What is being asked
The answer must be every line of the records below that holds the word "Mazur".

Stored items:
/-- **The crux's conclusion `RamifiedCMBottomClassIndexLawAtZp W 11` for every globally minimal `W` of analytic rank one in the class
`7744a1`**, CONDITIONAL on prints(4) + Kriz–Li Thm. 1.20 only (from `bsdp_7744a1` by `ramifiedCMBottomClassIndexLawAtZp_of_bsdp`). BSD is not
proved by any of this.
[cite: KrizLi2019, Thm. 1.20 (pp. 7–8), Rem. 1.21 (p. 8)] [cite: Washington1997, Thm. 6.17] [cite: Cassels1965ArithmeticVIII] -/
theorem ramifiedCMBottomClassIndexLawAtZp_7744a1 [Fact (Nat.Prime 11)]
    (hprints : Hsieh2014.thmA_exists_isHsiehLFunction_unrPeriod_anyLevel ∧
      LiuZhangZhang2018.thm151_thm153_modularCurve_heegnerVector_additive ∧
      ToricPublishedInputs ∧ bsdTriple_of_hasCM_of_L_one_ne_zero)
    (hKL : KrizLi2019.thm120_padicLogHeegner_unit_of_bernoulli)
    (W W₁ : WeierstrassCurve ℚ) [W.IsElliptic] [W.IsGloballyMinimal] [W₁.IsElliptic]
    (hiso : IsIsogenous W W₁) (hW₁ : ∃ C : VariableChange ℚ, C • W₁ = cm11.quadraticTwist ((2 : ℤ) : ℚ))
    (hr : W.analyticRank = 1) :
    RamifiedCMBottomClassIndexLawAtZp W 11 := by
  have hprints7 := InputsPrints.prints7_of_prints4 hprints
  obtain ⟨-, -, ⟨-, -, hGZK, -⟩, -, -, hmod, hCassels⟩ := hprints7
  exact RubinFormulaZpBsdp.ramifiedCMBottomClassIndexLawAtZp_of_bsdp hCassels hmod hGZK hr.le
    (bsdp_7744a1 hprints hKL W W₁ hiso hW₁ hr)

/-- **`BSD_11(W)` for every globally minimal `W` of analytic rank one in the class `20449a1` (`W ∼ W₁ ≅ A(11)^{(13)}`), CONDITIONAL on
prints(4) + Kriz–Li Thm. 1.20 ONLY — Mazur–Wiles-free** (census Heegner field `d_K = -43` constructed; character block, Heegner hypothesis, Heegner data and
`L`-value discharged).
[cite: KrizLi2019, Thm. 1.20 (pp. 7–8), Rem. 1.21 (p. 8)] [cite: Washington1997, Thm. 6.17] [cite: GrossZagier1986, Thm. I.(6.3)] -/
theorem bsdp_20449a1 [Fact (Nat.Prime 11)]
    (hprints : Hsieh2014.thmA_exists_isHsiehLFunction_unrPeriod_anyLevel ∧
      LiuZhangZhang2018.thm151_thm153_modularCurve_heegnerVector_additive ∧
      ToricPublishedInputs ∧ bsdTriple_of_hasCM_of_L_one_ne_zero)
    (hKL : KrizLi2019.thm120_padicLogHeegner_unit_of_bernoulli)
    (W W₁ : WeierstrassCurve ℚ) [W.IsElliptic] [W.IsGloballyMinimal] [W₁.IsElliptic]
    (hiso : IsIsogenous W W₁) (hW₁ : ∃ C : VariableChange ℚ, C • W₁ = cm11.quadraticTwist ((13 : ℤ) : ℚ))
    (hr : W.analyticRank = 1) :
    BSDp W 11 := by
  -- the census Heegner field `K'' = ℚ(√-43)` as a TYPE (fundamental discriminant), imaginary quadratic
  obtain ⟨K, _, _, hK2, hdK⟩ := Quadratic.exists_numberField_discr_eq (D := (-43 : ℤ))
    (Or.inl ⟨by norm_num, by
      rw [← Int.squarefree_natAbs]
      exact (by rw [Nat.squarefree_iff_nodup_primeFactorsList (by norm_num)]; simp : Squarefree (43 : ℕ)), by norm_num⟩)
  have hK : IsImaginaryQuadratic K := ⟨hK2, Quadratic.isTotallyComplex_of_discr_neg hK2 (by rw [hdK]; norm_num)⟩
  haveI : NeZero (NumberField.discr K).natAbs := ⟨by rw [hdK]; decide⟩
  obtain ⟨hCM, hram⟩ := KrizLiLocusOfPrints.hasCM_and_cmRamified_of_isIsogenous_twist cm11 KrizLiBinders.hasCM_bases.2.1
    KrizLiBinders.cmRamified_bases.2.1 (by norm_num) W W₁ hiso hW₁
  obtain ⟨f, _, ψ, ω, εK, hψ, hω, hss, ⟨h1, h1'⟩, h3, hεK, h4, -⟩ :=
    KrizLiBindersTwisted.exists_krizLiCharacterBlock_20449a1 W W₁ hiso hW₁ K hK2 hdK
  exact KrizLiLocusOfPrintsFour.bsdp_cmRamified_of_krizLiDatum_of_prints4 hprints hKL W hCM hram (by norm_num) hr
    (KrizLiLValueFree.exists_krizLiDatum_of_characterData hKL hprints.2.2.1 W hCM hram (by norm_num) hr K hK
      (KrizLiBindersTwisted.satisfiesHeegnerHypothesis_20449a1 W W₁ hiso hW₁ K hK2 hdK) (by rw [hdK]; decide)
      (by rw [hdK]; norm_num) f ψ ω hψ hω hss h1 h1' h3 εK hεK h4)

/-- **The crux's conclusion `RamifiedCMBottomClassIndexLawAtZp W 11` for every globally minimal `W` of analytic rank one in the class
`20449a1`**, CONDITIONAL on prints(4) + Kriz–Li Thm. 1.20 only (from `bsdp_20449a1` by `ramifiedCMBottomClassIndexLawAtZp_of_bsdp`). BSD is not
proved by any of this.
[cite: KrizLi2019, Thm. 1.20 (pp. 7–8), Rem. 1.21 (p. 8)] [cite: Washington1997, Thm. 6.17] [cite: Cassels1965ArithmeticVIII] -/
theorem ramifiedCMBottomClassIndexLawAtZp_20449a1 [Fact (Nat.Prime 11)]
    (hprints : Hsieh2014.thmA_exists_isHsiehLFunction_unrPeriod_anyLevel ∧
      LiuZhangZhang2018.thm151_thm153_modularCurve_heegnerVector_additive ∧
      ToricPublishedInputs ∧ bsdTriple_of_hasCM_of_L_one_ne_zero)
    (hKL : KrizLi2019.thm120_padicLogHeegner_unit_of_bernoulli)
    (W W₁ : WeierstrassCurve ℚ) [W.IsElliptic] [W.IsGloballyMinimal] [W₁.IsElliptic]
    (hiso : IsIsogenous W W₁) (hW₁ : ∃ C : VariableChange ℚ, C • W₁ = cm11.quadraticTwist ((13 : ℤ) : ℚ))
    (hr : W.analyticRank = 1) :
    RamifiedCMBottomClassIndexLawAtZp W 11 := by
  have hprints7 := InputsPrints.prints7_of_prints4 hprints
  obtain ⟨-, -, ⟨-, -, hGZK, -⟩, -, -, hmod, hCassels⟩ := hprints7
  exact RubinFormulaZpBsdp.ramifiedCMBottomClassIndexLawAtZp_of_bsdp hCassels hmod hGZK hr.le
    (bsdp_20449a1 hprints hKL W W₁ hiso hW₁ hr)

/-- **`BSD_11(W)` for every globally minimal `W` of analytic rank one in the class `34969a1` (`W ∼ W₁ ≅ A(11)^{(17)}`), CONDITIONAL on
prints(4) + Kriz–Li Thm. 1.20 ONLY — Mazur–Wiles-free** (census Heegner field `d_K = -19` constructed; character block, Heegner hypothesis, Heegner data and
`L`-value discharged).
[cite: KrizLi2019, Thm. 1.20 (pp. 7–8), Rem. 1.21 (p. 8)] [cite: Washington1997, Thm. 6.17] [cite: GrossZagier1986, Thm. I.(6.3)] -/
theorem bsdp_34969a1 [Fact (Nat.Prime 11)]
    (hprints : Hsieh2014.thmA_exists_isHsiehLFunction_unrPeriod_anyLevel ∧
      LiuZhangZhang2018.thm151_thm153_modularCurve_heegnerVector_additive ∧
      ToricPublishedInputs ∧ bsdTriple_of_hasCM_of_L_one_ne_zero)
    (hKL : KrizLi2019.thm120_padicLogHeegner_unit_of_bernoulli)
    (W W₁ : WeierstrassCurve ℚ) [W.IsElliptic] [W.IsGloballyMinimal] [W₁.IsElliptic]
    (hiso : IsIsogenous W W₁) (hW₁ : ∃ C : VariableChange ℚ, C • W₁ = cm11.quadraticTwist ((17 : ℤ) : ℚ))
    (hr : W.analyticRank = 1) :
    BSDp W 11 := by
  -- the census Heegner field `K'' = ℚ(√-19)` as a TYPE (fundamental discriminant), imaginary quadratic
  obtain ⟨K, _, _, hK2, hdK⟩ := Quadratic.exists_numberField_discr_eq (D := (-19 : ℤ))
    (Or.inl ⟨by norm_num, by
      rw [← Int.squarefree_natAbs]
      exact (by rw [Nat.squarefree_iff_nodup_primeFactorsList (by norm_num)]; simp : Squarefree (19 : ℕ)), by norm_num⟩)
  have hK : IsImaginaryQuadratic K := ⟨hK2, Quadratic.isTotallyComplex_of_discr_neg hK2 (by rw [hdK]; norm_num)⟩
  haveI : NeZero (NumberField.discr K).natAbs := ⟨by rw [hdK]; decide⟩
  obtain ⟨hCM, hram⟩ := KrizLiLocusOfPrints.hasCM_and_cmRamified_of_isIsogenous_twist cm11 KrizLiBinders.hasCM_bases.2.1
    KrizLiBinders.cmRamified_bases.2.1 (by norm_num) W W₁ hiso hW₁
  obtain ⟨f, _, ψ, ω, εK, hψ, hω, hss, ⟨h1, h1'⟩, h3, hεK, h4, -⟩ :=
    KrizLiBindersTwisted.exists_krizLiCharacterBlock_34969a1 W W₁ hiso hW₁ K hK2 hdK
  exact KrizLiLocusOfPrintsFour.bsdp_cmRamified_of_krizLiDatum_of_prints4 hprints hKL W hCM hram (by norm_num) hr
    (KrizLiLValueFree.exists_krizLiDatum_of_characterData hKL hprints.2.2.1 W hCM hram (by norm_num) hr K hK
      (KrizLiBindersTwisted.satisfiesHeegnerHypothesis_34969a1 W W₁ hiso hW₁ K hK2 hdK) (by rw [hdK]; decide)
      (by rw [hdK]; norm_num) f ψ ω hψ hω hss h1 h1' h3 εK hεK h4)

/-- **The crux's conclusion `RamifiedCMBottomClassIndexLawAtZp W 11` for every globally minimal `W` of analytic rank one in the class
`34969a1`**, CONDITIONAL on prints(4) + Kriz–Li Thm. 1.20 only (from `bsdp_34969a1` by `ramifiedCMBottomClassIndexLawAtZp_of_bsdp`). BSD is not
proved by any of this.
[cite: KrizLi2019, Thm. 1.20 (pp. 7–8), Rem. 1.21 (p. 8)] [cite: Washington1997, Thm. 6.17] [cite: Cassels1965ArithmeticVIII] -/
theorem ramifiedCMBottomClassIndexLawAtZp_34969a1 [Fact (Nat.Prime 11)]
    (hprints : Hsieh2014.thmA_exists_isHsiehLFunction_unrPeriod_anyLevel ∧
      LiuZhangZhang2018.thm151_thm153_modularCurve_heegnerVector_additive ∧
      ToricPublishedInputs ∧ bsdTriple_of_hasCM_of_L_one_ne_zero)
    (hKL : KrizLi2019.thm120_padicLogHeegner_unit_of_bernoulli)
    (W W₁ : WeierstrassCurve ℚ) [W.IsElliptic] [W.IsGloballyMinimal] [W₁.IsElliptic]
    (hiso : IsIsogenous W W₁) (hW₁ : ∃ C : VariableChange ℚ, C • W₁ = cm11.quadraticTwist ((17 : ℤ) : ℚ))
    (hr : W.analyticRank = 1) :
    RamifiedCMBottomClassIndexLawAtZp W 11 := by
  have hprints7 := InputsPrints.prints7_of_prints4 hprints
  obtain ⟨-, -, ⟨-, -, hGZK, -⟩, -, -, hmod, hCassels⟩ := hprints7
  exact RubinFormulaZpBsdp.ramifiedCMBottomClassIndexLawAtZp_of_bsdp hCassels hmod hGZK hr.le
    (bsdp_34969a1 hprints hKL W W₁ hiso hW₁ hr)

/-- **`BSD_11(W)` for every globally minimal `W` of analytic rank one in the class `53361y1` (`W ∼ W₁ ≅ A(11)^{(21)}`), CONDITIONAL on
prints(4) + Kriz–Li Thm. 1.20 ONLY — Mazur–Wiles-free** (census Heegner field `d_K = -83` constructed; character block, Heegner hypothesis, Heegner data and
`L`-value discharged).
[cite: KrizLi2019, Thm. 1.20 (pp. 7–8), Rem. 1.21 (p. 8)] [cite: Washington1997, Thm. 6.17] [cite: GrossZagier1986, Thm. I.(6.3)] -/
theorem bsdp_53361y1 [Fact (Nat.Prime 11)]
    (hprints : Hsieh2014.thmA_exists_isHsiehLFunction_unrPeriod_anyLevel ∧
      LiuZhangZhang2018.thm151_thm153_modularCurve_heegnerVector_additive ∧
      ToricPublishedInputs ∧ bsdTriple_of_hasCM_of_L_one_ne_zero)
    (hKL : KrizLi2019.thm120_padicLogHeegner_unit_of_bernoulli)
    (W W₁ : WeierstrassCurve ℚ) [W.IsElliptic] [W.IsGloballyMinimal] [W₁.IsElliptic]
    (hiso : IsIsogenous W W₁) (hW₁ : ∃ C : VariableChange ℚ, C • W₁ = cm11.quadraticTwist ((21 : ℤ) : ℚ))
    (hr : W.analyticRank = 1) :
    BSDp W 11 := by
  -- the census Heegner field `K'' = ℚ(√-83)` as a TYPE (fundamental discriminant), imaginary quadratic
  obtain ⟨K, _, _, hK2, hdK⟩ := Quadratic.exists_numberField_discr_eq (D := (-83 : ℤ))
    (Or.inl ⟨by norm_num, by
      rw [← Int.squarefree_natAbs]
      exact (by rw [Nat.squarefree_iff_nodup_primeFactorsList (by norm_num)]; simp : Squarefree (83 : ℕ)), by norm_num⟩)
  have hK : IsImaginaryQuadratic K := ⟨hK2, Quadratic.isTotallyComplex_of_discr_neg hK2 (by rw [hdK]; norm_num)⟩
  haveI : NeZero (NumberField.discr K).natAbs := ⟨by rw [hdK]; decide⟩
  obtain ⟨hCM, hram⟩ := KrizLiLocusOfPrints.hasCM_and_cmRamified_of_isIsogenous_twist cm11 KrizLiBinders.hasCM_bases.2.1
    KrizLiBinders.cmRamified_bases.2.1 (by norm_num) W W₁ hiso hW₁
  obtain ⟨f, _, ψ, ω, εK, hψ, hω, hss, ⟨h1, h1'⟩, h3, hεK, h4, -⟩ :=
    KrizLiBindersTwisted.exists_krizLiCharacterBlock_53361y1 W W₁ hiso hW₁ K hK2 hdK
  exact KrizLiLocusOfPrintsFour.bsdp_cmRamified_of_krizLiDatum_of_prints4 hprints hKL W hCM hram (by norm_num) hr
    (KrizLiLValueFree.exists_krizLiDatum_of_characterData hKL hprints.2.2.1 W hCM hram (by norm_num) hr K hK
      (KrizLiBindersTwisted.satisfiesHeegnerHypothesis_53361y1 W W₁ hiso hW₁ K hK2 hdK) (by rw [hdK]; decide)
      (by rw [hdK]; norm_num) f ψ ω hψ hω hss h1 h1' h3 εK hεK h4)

Solved problem
prints(4) + Kriz–Li Thm. 1.20 ONLY — Mazur–Wiles-free** (census Heegner field `d_K = -43` constructed; character block, Heegner hypothesis, Heegner data and
prints(4) + Kriz–Li Thm. 1.20 ONLY — Mazur–Wiles-free** (census Heegner field `d_K = -19` constructed; character block, Heegner hypothesis, Heegner data and
prints(4) + Kriz–Li Thm. 1.20 ONLY — Mazur–Wiles-free** (census Heegner field `d_K = -83` constructed; character block, Heegner hypothesis, Heegner data and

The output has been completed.